Can a Great Dane Be a Service Dog? Facts & FAQ

close up of a female brindle great dane dog

Seeing a Great Dane out for a walk with its owner is often a spectator sport; their amazing height always draws admiring attention from other people (and dogs)! They’re a popular breed for many reasons—intelligence, gentle nature, and easy trainability among them.

But how do Great Danes perform as service dogs? Very well, as a matter of fact! Please continue reading to learn more about why Great Danes work so well in service dog positions.

divider-paw What is a Service Dog?

Service dog is not a title that is earned easily by any breed of dog. There are strict regulations as to how they are trained and with whom they are placed. Service dogs perform a wide range of different tasks and work with people of all ages with various disabilities; they go through extensive training before being placed in a home environment.

The technical definition of a service dog comes from The Americans with Disabilities Act of 1990: “dogs that are individually trained to do work or perform tasks for people with disabilities. Examples of such work or tasks include guiding people who are blind, alerting people who are deaf, pulling a wheelchair, alerting and protecting a person who is having a seizure, alerting owners to a panic attack, reminding a person with mental illness to take prescribed medications, calming a person with Post Traumatic Stress Disorder (PTSD) during an anxiety attack, or performing other duties.”

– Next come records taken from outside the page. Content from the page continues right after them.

import Summits.AnomalousDissipation.AnomalousDissipation.Theorems.BaireTransferRobustLoudUpgradeLineScalingDefs
import Summits.AnomalousDissipation.AnomalousDissipation.Theorems.BaireTransferRobustLoudUpgradeStubScalingLoud

/-!
# Line `malkin-cone-group-orbits`, COMPANION skeleton c4 (lead `…-1144-c4-0`) for the crux `BaireTransfer.RobustLoudUpgrade`
# (stmt-AnomalousDissipation-1144): THE VISCOSITY UNFOLDING — skeleton v2 (after wave 1)

Companion of the generation-1 skeleton v5 (`Lines/malkin_cone_group_orbits.lean`), of c1 (`…_c1.lean`), c2 (`…_c2.lean`) and c3 (`…_c3.lean`).
This file does NOT reshape those skeletons; its stubs were registered ADDITIVELY (`workitem stub-add`).  State after wave 1
(2026-08-16T22:5xZ) — EVERY registered stub of this companion except the residual is LANDED:

* `scaling_mem_loud` (sub-goal; loudness is scale-covariant): `Scaling.scaling_mem_loud` p127695 (`…StubScalingLoud.lean`, with `exists_scale_margin`);
* `stub_scalingCrossingClosure` (engine E′, steady): `ScalingCrossing.stub_scalingCrossingClosure` p128368;
* `stub_scalingCrossingClosurePeriodic` (engine E′, periodic): `ScalingCrossing.stub_scalingCrossingClosurePeriodic` p128316;
* `stub_radialSteady` (class R, steady; `LsFamily.stub_lsFamily` with border `f_c`): `ScalingCrossing.stub_radialSteady` p128334;
* `stub_radialPeriodic` (class R, periodic; `LsFamilyPeriodic.stub_lsFamilyPeriodic` with border `f_c`): `ScalingCrossing.stub_radialPeriodic` p127986
  (+ generic `exists_ray_sign_change`, `hasDerivAt_along_ray`, `exists_sign_change_of_hasDerivAt`);
* definitions + glue `…LineScalingDefs.lean` p128623 (`scalingCrossingSteady/Periodic`, `radialSteady/Periodic`, `tameScaling`,
  `tameScaling_subset_closure_interior_loud`, registered `line_glue_c4`, registered sanity sub-goals `robustCrossing{Steady,Periodic}_subset_scalingCrossing{…}`).

Open: `stub_residual_c4` (crux-sized; the c3 residual `stub_residual_c3d` over `tamePeriodic4` implies it, `residual_c4_of_c3d`).
-/

set_option linter.dupNamespace false

noncomputable section

open scoped BigOperators Topology
open Filter Set Function TopologicalSpace MeasureTheory

namespace Summit.AnomalousDissipation.AnomalousDissipation.Theorems.RobustLoudUpgrade

open Literature.Analysis.FunctionSpaces Literature.Analysis.FunctionSpaces.Torus
open Literature.Analysis.FluidPDE
open Summit.AnomalousDissipation.AnomalousDissipation.Theses.BaireTransfer

namespace ScalingCrossing

/-! ## §1 The landed stubs of the companion c4 (re-exported by name, for the record) -/

/-- `scaling_mem_loud` — LANDED p127695. [folklore] -/
theorem scaling_mem_loud' : ∀ (S : Finset (Fin 3 → ℤ)) (a a' E E' ε ε' α : ℝ) (c : Coeff S), c ∈ loud S a' E' ε' → 0 < α → α * a' ≤ a → α ^ 2 * E' ≤ E → ε ≤ α ^ 3 * ε' → α ^ 2 • c ∈ loud S a E ε :=
  Scaling.scaling_mem_loud

/-- `scalingCrossingSteady ⊆ closure (interior LOUD)` (engine E′, steady) — LANDED p128368 / p128623. [folklore] -/
theorem scalingCrossingSteady_subset_closure_interior_loud' (S : Finset (Fin 3 → ℤ)) (a E ε : ℝ) :
    scalingCrossingSteady S a E ε ⊆ closure (interior (loud S a E ε)) :=
  scalingCrossingSteady_subset_closure_interior_loud S a E ε

/-- `scalingCrossingPeriodic ⊆ closure (interior LOUD)` (engine E′, periodic) — LANDED p128316 / p128623. [folklore] -/
theorem scalingCrossingPeriodic_subset_closure_interior_loud' (S : Finset (Fin 3 → ℤ)) (a E ε : ℝ) :
    scalingCrossingPeriodic S a E ε ⊆ closure (interior (loud S a E ε)) :=
  scalingCrossingPeriodic_subset_closure_interior_loud S a E ε

/-- `radialSteady ⊆ scalingCrossingSteady` (class R, steady: fold in the Reynolds number) — LANDED p128334 / p128623. [folklore] -/
theorem radialSteady_subset_scalingCrossingSteady' (S : Finset (Fin 3 → ℤ)) (a E ε : ℝ) :
    radialSteady S a E ε ⊆ scalingCrossingSteady S a E ε :=
  radialSteady_subset_scalingCrossingSteady S a E ε

/-- `radialPeriodic ⊆ scalingCrossingPeriodic` (class R, periodic) — LANDED p127986 / p128623. [folklore] -/
theorem radialPeriodic_subset_scalingCrossingPeriodic' (S : Finset (Fin 3 → ℤ)) (a E ε : ℝ) :
    radialPeriodic S a E ε ⊆ scalingCrossingPeriodic S a E ε :=
  radialPeriodic_subset_scalingCrossingPeriodic S a E ε

/-- `tameScaling ⊆ closure (interior LOUD)` — LANDED p128623. [folklore] -/
theorem tameScaling_subset_closure_interior_loud' (S : Finset (Fin 3 → ℤ)) (a E ε : ℝ) :
    tameScaling S a E ε ⊆ closure (interior (loud S a E ε)) :=
  tameScaling_subset_closure_interior_loud S a E ε

/-! ## §2 The one open stub: the residual (crux-sized) -/

/-- **stub_residual_c4** (the residual of the companion c4; crux-sized = `stub_residual_c3d` with the scaling crossings and the radially
visible steady/periodic degeneracies moved to the tame side).  For `S ⊇ unitStock` every loud force is a limit in `P_S` of forces carrying a
TAME relaxed-loud witness of `tameScaling` at budgets `(2E, ε/2)`.  Open content: radially INvisible ghosts (`A u₀ ∈ range L`, σ one-signed
near `(c, 0)` on force × state space), steady kernels of dimension ≥ 2 / free-period kernels ≥ 3, continua neither generated by the lattice
flow nor unfolded by ν, drifting (non-mean-zero) degenerate witnesses. [folklore] -/
theorem stub_residual_c4 :
    ∀ S : Finset (Fin 3 → ℤ), unitStock ⊆ S → ∀ (a E ε : ℝ), 0 < a → 0 < ε →
      loud S a E ε ⊆ closure (tameScaling S a (2 * E) (ε / 2)) := by
  sorry

/-- The reshape c3d → c4 only WEAKENS the residual: the c3 residual over `tamePeriodic4` implies the c4 residual. [folklore] -/
theorem residual_c4_of_c3d
    (h : ∀ S : Finset (Fin 3 → ℤ), unitStock ⊆ S → ∀ (a E ε : ℝ), 0 < a → 0 < ε →
      loud S a E ε ⊆ closure (tamePeriodic4 S a (2 * E) (ε / 2))) :
    ∀ S : Finset (Fin 3 → ℤ), unitStock ⊆ S → ∀ (a E ε : ℝ), 0 < a → 0 < ε →
      loud S a E ε ⊆ closure (tameScaling S a (2 * E) (ε / 2)) :=
  fun S hS a E ε ha hε => (h S hS a E ε ha hε).trans
    (closure_mono (((Set.subset_union_left.trans Set.subset_union_left).trans Set.subset_union_left).trans
      Set.subset_union_left))

/-! ## §3 Composition (sorry-free): the crux BY NAME -/

/-- **Composition (companion c4): the registered stubs prove the crux `RobustLoudUpgrade` BY NAME** — `line_glue_c4` (LineScalingDefs)
applied to the residual. [folklore] -/
theorem RobustLoudUpgrade_of : RobustLoudUpgrade :=
  line_glue_c4 stub_residual_c4

end ScalingCrossing

end Summit.AnomalousDissipation.AnomalousDissipation.Theorems.RobustLoudUpgrade

end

The American Kennel Club specifies that “a service dog is trained to take a specific action that helps mitigate an individual’s disability. The task the dog performs is directly related to their person’s disability.”

Service dogs are one integral part of making sure that no American faces discrimination due to a disability or limitation. Without them, a significant number of people in this country would not be able to participate in activities many take for granted.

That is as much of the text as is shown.